According to early Merlin documentation, "Merlin is a 'TED-based' editor-assembler. This means that while it is essentially new from the ground up, it adheres to and follows almost all of the conventions associated with TED ][+, in terms of command mnemonics, pseudo-op's, etc. ... The original TED ASM was written by Randy Wiggington and Gary Shannon."

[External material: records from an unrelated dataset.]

/-- **Closure form of the four-family certificate.**  Film in `(1/3)Λ₀`, substrate in `Λ₀` and
closed under the six heads at film-adjacent balls ⇒ `#cross(P, X∖P) ≤ D(X∖P)`. -/
theorem fourFamily_main (X P : Finset (EuclideanSpace ℝ (Fin 3)))
    (hX : ∀ p ∈ X, ∀ q ∈ X, p ≠ q → 1 ≤ dist p q) (hPX : P ⊆ X)
    (hPΛ : ∀ p ∈ P, p ∈ fccStacking 1 (Real.sqrt (2 / 3)))
    (hfilm : ∀ q ∈ X \ P, ∃ K I J : ℤ, q = (1 / 3 : ℝ) • barlowPos 1 (Real.sqrt (2 / 3)) constHagg K I J)
    (hclos : ∀ p ∈ P, ∀ q ∈ X \ P, dist p q = 1 →
      ∀ e ∈ ([barlowPos 1 (Real.sqrt (2 / 3)) constHagg 0 1 (-1), -barlowPos 1 (Real.sqrt (2 / 3)) constHagg 1 0 0, -barlowPos 1 (Real.sqrt (2 / 3)) constHagg 0 1 0,
      barlowPos 1 (Real.sqrt (2 / 3)) constHagg (-1) 0 1, -barlowPos 1 (Real.sqrt (2 / 3)) constHagg 0 0 1, barlowPos 1 (Real.sqrt (2 / 3)) constHagg (-1) 1 0] : List (EuclideanSpace ℝ (Fin 3))), p + e ∈ P) :
    ((((P ×ˢ (X \ P)).filter fun pq => dist pq.1 pq.2 = 1).card : ℕ) : ℝ) ≤
      contactDeficiency (X \ P) := by
  classical
  set A : List (EuclideanSpace ℝ (Fin 3)) := [barlowPos 1 (Real.sqrt (2 / 3)) constHagg 0 1 (-1),
      (1 / 3 : ℝ) • barlowPos 1 (Real.sqrt (2 / 3)) constHagg (-1) 2 (-3),
      (1 / 3 : ℝ) • barlowPos 1 (Real.sqrt (2 / 3)) constHagg (-2) 3 (-2),
      -barlowPos 1 (Real.sqrt (2 / 3)) constHagg 1 0 0,
      (1 / 3 : ℝ) • barlowPos 1 (Real.sqrt (2 / 3)) constHagg (-2) 1 (-2),
      (1 / 3 : ℝ) • barlowPos 1 (Real.sqrt (2 / 3)) constHagg (-3) 2 (-1),
      -barlowPos 1 (Real.sqrt (2 / 3)) constHagg 0 1 0,
      (1 / 3 : ℝ) • barlowPos 1 (Real.sqrt (2 / 3)) constHagg (-1) (-3) 2,
      (1 / 3 : ℝ) • barlowPos 1 (Real.sqrt (2 / 3)) constHagg (-2) (-2) 1,
      barlowPos 1 (Real.sqrt (2 / 3)) constHagg (-1) 0 1,
      (1 / 3 : ℝ) • barlowPos 1 (Real.sqrt (2 / 3)) constHagg (-2) (-2) 3,
      (1 / 3 : ℝ) • barlowPos 1 (Real.sqrt (2 / 3)) constHagg (-3) (-1) 2,
      -barlowPos 1 (Real.sqrt (2 / 3)) constHagg 0 0 1,
      (1 / 3 : ℝ) • barlowPos 1 (Real.sqrt (2 / 3)) constHagg 2 (-1) (-3),
      (1 / 3 : ℝ) • barlowPos 1 (Real.sqrt (2 / 3)) constHagg 1 (-2) (-2),
      barlowPos 1 (Real.sqrt (2 / 3)) constHagg (-1) 1 0,
      (1 / 3 : ℝ) • barlowPos 1 (Real.sqrt (2 / 3)) constHagg (-2) 3 1,
      (1 / 3 : ℝ) • barlowPos 1 (Real.sqrt (2 / 3)) constHagg (-3) 2 2] with hA
  set s : EuclideanSpace ℝ (Fin 3) → ℤ := fun d => if d ∈ A then 1 else 0 with hs
  set t : EuclideanSpace ℝ (Fin 3) → EuclideanSpace ℝ (Fin 3) → ℤ := fun x y => s (x - y) - s (y - x) with ht
  have hs01 : ∀ d, s d = 0 ∨ s d = 1 := fun d => by
    simp only [hs]; split_ifs <;> simp
  have ht_anti : ∀ x y, t x y = -t y x := fun x y => by simp only [ht]; ring
  have ht_le : ∀ x y, t x y ≤ 1 := fun x y => by
    simp only [ht]; rcases hs01 (x - y) with h | h <;> rcases hs01 (y - x) with h' | h' <;> omega
  -- every ball of `X` is a third-label point
  have hthird : ∀ x ∈ X, ∃ K I J : ℤ, x = (1 / 3 : ℝ) • barlowPos 1 (Real.sqrt (2 / 3)) constHagg K I J := by
    intro x hx
    by_cases hxP : x ∈ P
    · obtain ⟨k, i, j, rfl⟩ := mem_barlowStacking_iff.1 (hPΛ x hxP)
      exact ⟨3 * k, 3 * i, 3 * j, (third_three _ _ _ k i j rfl rfl rfl).symm⟩
    · exact hfilm x (mem_sdiff.2 ⟨hx, hxP⟩)
  -- direction of any bond inside `X`
  have hdir : ∀ x ∈ X, ∀ y ∈ X, dist x y = 1 → (y - x ∈ A ∨ y - x ∈ ([-barlowPos 1 (Real.sqrt (2 / 3)) constHagg 0 1 (-1),
      barlowPos 1 (Real.sqrt (2 / 3)) constHagg 1 0 0,
      barlowPos 1 (Real.sqrt (2 / 3)) constHagg 0 1 0,
      -barlowPos 1 (Real.sqrt (2 / 3)) constHagg (-1) 0 1,
      barlowPos 1 (Real.sqrt (2 / 3)) constHagg 0 0 1,
      -barlowPos 1 (Real.sqrt (2 / 3)) constHagg (-1) 1 0,
      (1 / 3 : ℝ) • barlowPos 1 (Real.sqrt (2 / 3)) constHagg 3 (-2) 1,
      (1 / 3 : ℝ) • barlowPos 1 (Real.sqrt (2 / 3)) constHagg 2 (-1) 2,
      (1 / 3 : ℝ) • barlowPos 1 (Real.sqrt (2 / 3)) constHagg 2 (-3) 2,
      (1 / 3 : ℝ) • barlowPos 1 (Real.sqrt (2 / 3)) constHagg 1 (-2) 3,
      (1 / 3 : ℝ) • barlowPos 1 (Real.sqrt (2 / 3)) constHagg 3 1 (-2),
      (1 / 3 : ℝ) • barlowPos 1 (Real.sqrt (2 / 3)) constHagg 2 2 (-1),
      (1 / 3 : ℝ) • barlowPos 1 (Real.sqrt (2 / 3)) constHagg 2 2 (-3),
      (1 / 3 : ℝ) • barlowPos 1 (Real.sqrt (2 / 3)) constHagg 1 3 (-2),
      (1 / 3 : ℝ) • barlowPos 1 (Real.sqrt (2 / 3)) constHagg 3 (-2) (-2),
      (1 / 3 : ℝ) • barlowPos 1 (Real.sqrt (2 / 3)) constHagg 2 (-3) (-1),
      (1 / 3 : ℝ) • barlowPos 1 (Real.sqrt (2 / 3)) constHagg (-1) 2 2,
      (1 / 3 : ℝ) • barlowPos 1 (Real.sqrt (2 / 3)) constHagg (-2) 1 3] : List (EuclideanSpace ℝ (Fin 3)))) := by
    intro x hx y hy hd
    obtain ⟨K, I, J, rfl⟩ := hthird x hx
    obtain ⟨K', I', J', rfl⟩ := hthird y hy
    rw [third_sub_third]
    refine third_unit_mem _ _ _ ?_
    rw [← third_sub_third, ← dist_eq_norm, dist_comm, hd]
  have h := adhesion_of_flow X P ∅ hX hPX (empty_subset _) t ht_anti ht_le ?_
  · simpa using h
  intro q hq
  rw [sdiff_empty] at hq
  have hqX : q ∈ X := (mem_sdiff.1 hq).1
  have hqP : q ∉ P := (mem_sdiff.1 hq).2
  refine cliqueRule_T2 X P hX hPX q t (fun x => ht_le x q) [[barlowPos 1 (Real.sqrt (2 / 3)) constHagg 0 1 (-1), (1 / 3 : ℝ) • barlowPos 1 (Real.sqrt (2 / 3)) constHagg (-1) 2 (-3), (1 / 3 : ℝ) • barlowPos 1 (Real.sqrt (2 / 3)) constHagg (-2) 3 (-2)],
      [-barlowPos 1 (Real.sqrt (2 / 3)) constHagg 1 0 0, (1 / 3 : ℝ) • barlowPos 1 (Real.sqrt (2 / 3)) constHagg (-2) 1 (-2), (1 / 3 : ℝ) • barlowPos 1 (Real.sqrt (2 / 3)) constHagg (-3) 2 (-1)],
      [-barlowPos 1 (Real.sqrt (2 / 3)) constHagg 0 1 0, (1 / 3 : ℝ) • barlowPos 1 (Real.sqrt (2 / 3)) constHagg (-1) (-3) 2, (1 / 3 : ℝ) • barlowPos 1 (Real.sqrt (2 / 3)) constHagg (-2) (-2) 1],
      [barlowPos 1 (Real.sqrt (2 / 3)) constHagg (-1) 0 1, (1 / 3 : ℝ) • barlowPos 1 (Real.sqrt (2 / 3)) constHagg (-2) (-2) 3, (1 / 3 : ℝ) • barlowPos 1 (Real.sqrt (2 / 3)) constHagg (-3) (-1) 2],
      [-barlowPos 1 (Real.sqrt (2 / 3)) constHagg 0 0 1, (1 / 3 : ℝ) • barlowPos 1 (Real.sqrt (2 / 3)) constHagg 2 (-1) (-3), (1 / 3 : ℝ) • barlowPos 1 (Real.sqrt (2 / 3)) constHagg 1 (-2) (-2)],
      [barlowPos 1 (Real.sqrt (2 / 3)) constHagg (-1) 1 0, (1 / 3 : ℝ) • barlowPos 1 (Real.sqrt (2 / 3)) constHagg (-2) 3 1, (1 / 3 : ℝ) • barlowPos 1 (Real.sqrt (2 / 3)) constHagg (-3) 2 2]] (by simp) fourFamilyChamber_cliques ?_ ?_
  · -- plugs sit at cost-2 slots
    intro p hp hd
    rcases hdir q hqX p (hPX hp) hd with hA' | hN
    · exact mem_cliques_of_mem_A18 _ hA'
    · exfalso
      obtain ⟨e, he, hlt⟩ := fourFamilyChamber_plugExclusion _ hN
      have hpe : p + e ∈ P := hclos p hp q hq (by rw [dist_comm]; exact hd) e he
      have hne : q ≠ p + e := fun h => hqP (h ▸ hpe)
      have h1 := hX q hqX (p + e) (hPX hpe) hne
      rw [dist_eq_norm, show q - (p + e) = -(p - q + e) by abel, norm_neg] at h1
      linarith
  · -- film partners at slots outside the cliques cost `0`
    intro x hx hd hno
    have hxX : x ∈ X := (mem_sdiff.1 hx).1
    rcases hdir q hqX x hxX hd with hA' | hN
    · obtain ⟨k, hk, hxk⟩ := mem_cliques_of_mem_A18 _ hA'
      exact absurd hxk (hno k hk)
    · have h1 : s (x - q) = 0 := by
        simp only [hs]
        rw [if_neg]
        intro hmem
        obtain ⟨k, hk, hxk⟩ := mem_cliques_of_mem_A18 _ hmem
        exact hno k hk hxk
      have h2 : s (q - x) = 1 := by
        simp only [hs]
        rw [if_pos]
        rw [show q - x = -(x - q) by abel]
        exact neg_mem_A18_of_mem_negA18 _ hN
      show s (x - q) - s (q - x) ≤ -1
      rw [h1, h2]; norm_num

Merlin includes an integrated source code editor (initially a line editor; later versions include a full-screen editor) and also a disassembler, called Sourceror. A related utility, Sourceror.FP, can generate a commented disassembly of the Apple II's Applesoft BASIC, the source code for which had never been released by Apple, from the customer's own ROM.

==Reception==
Ahoy! called Merlin 64 "an excellent little assembler with many value added features. For ease of use, I couldn't imagine how it could be better ... an outstanding value".

==Legacy==
On August 24, 2000, what would have been the author's 68th birthday, his widow released all of his Apple II software and source code (e.g. DOS.MASTER) as public domain software.

In January, 2015 a Windows edition of Merlin titled "Merlin 32" was released by Brutal Deluxe.